Perform the following steps:

  1. Execute the following command to create a container stored access policy:
    $resourcegroup = "packtadestorage"
    $storageaccount = "packtadestoragev2"
    #get storage context 
    $storagecontext = (Get-AzStorageAccount -ResourceGroupName $resourcegroup -Name $storageaccount). Context
    $starttime = Get-Date
    $endtime = $starttime.AddDays(1)
    New-AzStorageContainerStoredAccessPolicy -Container logfiles -Policy writepolicy -Permission lw -StartTime $starttime -ExpiryTime $endtime -Context $storagecontext
  2. Execute the following command to create the SAS token:
    #get the SAS token
    $sastoken = New-AzStorageContainerSASToken -Name logfiles -Policy writepolicy -Context
  3. Execute the following commands to list all the blobs in the container using the SAS token:
    #get the storage context with SAS token
    $ctx = New-AzStorageContext -StorageAccountName $storageaccount -SasToken $sastoken
    #list blobs using SAS token
    Get-AzStorageBlob -Container logfiles -Context $ctx

How it works…

To generate a shared access token for a blob, use the New-AzStorageBlobSASToken command. We need to provide the blob name, container name, permission (l = list, r = read, and w = write), and storage context to generate an SAS token. We can additionally secure the token by providing IPs that can access the blob.

We then use the SAS token to get the storage context using the New-AzStorageContext command. We use the storage context to access the blobs using the Get-AzStorageBlob command. Note that we can only list and read blobs and can't write to them, as the SAS token doesn't have write permissions.

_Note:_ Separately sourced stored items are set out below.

omit [LinearOrder R] [IsStrictOrderedRing R] in
/-- The series rule for the base `N_k` (`k = 1, 2`) at a series pendant root. -/
lemma pendant_root_series_base {f e : E} (hef : e ≠ f) {u v : V} (hf : ends f = s(a₁, u))
    (he : ends e = s(u, v)) (hu1 : u ≠ a₁) (huv : u ≠ v) (huo : u ≠ o) (hu2 : u ≠ a₂)
    (hu3 : u ≠ a₃) (hub : u ≠ b) (F : Finset E) (hfF : f ∈ F) (heF : e ∈ F) (z : Config E)
    (τ : E → ℕ) (hτe : τ e = 1 ∨ τ e = 2)
    (hcl : ∀ e', e' ≠ f → e' ≠ e → u ∈ ends e' → e' ∉ F ∧ z e' = false) (k : ℕ)
    (hk : k = 1 ∨ k = 2) :
    typedCount F z (Function.update τ f k)
        (K3 ends o a₁ a₂ a₃ b : Config E → Config E → Config E → R) =
      ∑ j ∈ Finset.range 4, (muAnd k (τ e) j : R) *
        typedCount (F.erase e) (Function.update z e true) (Function.update τ f j)
          (K3 ends o a₁ a₂ a₃ b) := by
  have h := typedCount_pendant_root_series (R := R) ends o a₁ a₂ a₃ b hef hf he hu1 huv huo hu2 hu3 hub
    F hfF heF z (Function.update τ f k) (by rw [Function.update_self]; exact hk)
    (by rw [Function.update_of_ne hef]; exact hτe) hcl
  rw [Function.update_self, Function.update_of_ne hef] at h
  simp only [Function.update_idem] at h
  exact h

/-- **The bases at a class-`1` series root**: `(N₁, N₂, N₃) = (M₁, 2·M₁, M₁)`, with
`M₁ := typedCount (F ∖ {e}) (z[e := open]) (τ[f := 1]) K₃` the root hanging at `v` by a class-`1`
edge (`N₀ = 0` by `typedCount_pendant_root_zero`). -/
theorem pendant_root_series_one {f e : E} (hef : e ≠ f) {u v : V} (hf : ends f = s(a₁, u))
    (hleaf : ∀ e', a₁ ∈ ends e' → e' = f) (he : ends e = s(u, v)) (hu1 : u ≠ a₁) (huv : u ≠ v)
    (huo : u ≠ o) (hu2 : u ≠ a₂) (hu3 : u ≠ a₃) (hub : u ≠ b) (F : Finset E) (hfF : f ∈ F)
    (heF : e ∈ F) (z : Config E) (τ : E → ℕ) (hτ : ∀ e' ∈ F, τ e' = 1 ∨ τ e' = 2) (hτe : τ e = 1)
    (hcl : ∀ e', e' ≠ f → e' ≠ e → u ∈ ends e' → e' ∉ F ∧ z e' = false) :
    typedCount F z (Function.update τ f 1)
          (K3 ends o a₁ a₂ a₃ b : Config E → Config E → Config E → R) =
        typedCount (F.erase e) (Function.update z e true) (Function.update τ f 1)
          (K3 ends o a₁ a₂ a₃ b) ∧
      typedCount F z (Function.update τ f 2)
          (K3 ends o a₁ a₂ a₃ b : Config E → Config E → Config E → R) =
        2 * typedCount (F.erase e) (Function.update z e true) (Function.update τ f 1)
          (K3 ends o a₁ a₂ a₃ b) ∧
      typedCount F z (Function.update τ f 3)
          (K3 ends o a₁ a₂ a₃ b : Config E → Config E → Config E → R) =
        typedCount (F.erase e) (Function.update z e true) (Function.update τ f 1)
          (K3 ends o a₁ a₂ a₃ b) := by
  have hfF' : f ∈ F.erase e := Finset.mem_erase.2 ⟨hef.symm, hfF⟩
  have hM0 : typedCount (F.erase e) (Function.update z e true) (Function.update τ f 0)
      (K3 ends o a₁ a₂ a₃ b : Config E → Config E → Config E → R) = 0 :=
    typedCount_pendant_root_zero ends o a₁ a₂ a₃ b hleaf (F.erase e) hfF' _ τ
      (fun e' he' => hτ e' (Finset.mem_of_mem_erase he'))
  have hτe' : τ e = 1 ∨ τ e = 2 := Or.inl hτe
  have h1 := pendant_root_series_base (R := R) ends o a₁ a₂ a₃ b hef hf he hu1 huv huo hu2 hu3 hub F hfF
    heF z τ hτe' hcl 1 (Or.inl rfl)
  have h2 := pendant_root_series_base (R := R) ends o a₁ a₂ a₃ b hef hf he hu1 huv huo hu2 hu3 hub F hfF
    heF z τ hτe' hcl 2 (Or.inr rfl)
  have h3 := typedCount_pendant_root_three_series (R := R) ends o a₁ a₂ a₃ b hef hf he hu1 huv huo hu2 hu3
    hub F hfF heF z τ hcl
  rw [hτe] at h1 h2 h3
  simp only [Finset.sum_range_succ, Finset.sum_range_zero, zero_add,
    show muAnd 1 1 0 = 6 from rfl, show muAnd 1 1 1 = 1 from rfl, show muAnd 1 1 2 = 0 from rfl,
    show muAnd 1 1 3 = 0 from rfl, show muAnd 2 1 0 = 3 from rfl, show muAnd 2 1 1 = 2 from rfl,
    show muAnd 2 1 2 = 0 from rfl, show muAnd 2 1 3 = 0 from rfl] at h1 h2
  push_cast at h1 h2
  refine ⟨?_, ?_, h3⟩
  · rw [h1, hM0]; ring
  · rw [h2, hM0]; ring

/-- **The bases at a class-`2` series root**: `(N₁, N₂, N₃) = (2·M₁, M₂ + 2·M₁, M₂)`, with
`M_j := typedCount (F ∖ {e}) (z[e := open]) (τ[f := j]) K₃` the root hanging at `v` by an edge of
class `j`. -/
theorem pendant_root_series_two {f e : E} (hef : e ≠ f) {u v : V} (hf : ends f = s(a₁, u))
    (hleaf : ∀ e', a₁ ∈ ends e' → e' = f) (he : ends e = s(u, v)) (hu1 : u ≠ a₁) (huv : u ≠ v)
    (huo : u ≠ o) (hu2 : u ≠ a₂) (hu3 : u ≠ a₃) (hub : u ≠ b) (F : Finset E) (hfF : f ∈ F)
    (heF : e ∈ F) (z : Config E) (τ : E → ℕ) (hτ : ∀ e' ∈ F, τ e' = 1 ∨ τ e' = 2) (hτe : τ e = 2)
    (hcl : ∀ e', e' ≠ f → e' ≠ e → u ∈ ends e' → e' ∉ F ∧ z e' = false) :
    typedCount F z (Function.update τ f 1)
          (K3 ends o a₁ a₂ a₃ b : Config E → Config E → Config E → R) =
        2 * typedCount (F.erase e) (Function.update z e true) (Function.update τ f 1)
          (K3 ends o a₁ a₂ a₃ b) ∧
      typedCount F z (Function.update τ f 2)
          (K3 ends o a₁ a₂ a₃ b : Config E → Config E → Config E → R) =
        typedCount (F.erase e) (Function.update z e true) (Function.update τ f 2)
            (K3 ends o a₁ a₂ a₃ b) +
          2 * typedCount (F.erase e) (Function.update z e true) (Function.update τ f 1)
            (K3 ends o a₁ a₂ a₃ b) ∧
      typedCount F z (Function.update τ f 3)
          (K3 ends o a₁ a₂ a₃ b : Config E → Config E → Config E → R) =
        typedCount (F.erase e) (Function.update z e true) (Function.update τ f 2)
          (K3 ends o a₁ a₂ a₃ b) := by
  have hfF' : f ∈ F.erase e := Finset.mem_erase.2 ⟨hef.symm, hfF⟩
  have hM0 : typedCount (F.erase e) (Function.update z e true) (Function.update τ f 0)
      (K3 ends o a₁ a₂ a₃ b : Config E → Config E → Config E → R) = 0 :=
    typedCount_pendant_root_zero ends o a₁ a₂ a₃ b hleaf (F.erase e) hfF' _ τ
      (fun e' he' => hτ e' (Finset.mem_of_mem_erase he'))
  have hτe' : τ e = 1 ∨ τ e = 2 := Or.inr hτe
  have h1 := pendant_root_series_base (R := R) ends o a₁ a₂ a₃ b hef hf he hu1 huv huo hu2 hu3 hub F hfF
    heF z τ hτe' hcl 1 (Or.inl rfl)
  have h2 := pendant_root_series_base (R := R) ends o a₁ a₂ a₃ b hef hf he hu1 huv huo hu2 hu3 hub F hfF
    heF z τ hτe' hcl 2 (Or.inr rfl)
  have h3 := typedCount_pendant_root_three_series (R := R) ends o a₁ a₂ a₃ b hef hf he hu1 huv huo hu2 hu3
    hub F hfF heF z τ hcl
  rw [hτe] at h1 h2 h3
  simp only [Finset.sum_range_succ, Finset.sum_range_zero, zero_add,
    show muAnd 1 2 0 = 3 from rfl, show muAnd 1 2 1 = 2 from rfl, show muAnd 1 2 2 = 0 from rfl,
    show muAnd 1 2 3 = 0 from rfl, show muAnd 2 2 0 = 0 from rfl, show muAnd 2 2 1 = 2 from rfl,
    show muAnd 2 2 2 = 1 from rfl, show muAnd 2 2 3 = 0 from rfl] at h1 h2
  push_cast at h1 h2
  refine ⟨?_, ?_, h3⟩
  · rw [h1, hM0]; ring
  · rw [h2, hM0]; ring

end Bases

end TypedRed

end CovForm

end Summit.Ventures.PercRepro2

To generate a shared access token for a container, we first create an access policy for the container using the New-AzStorageContainerStoredAccessPolicy command. The access policy specifies the start and expiry time, permission, and IPs. We then generate the SAS token by passing the access policy name to the New-AzStorageContainerSASToken command.

We can now access the container and the blobs using the SAS token.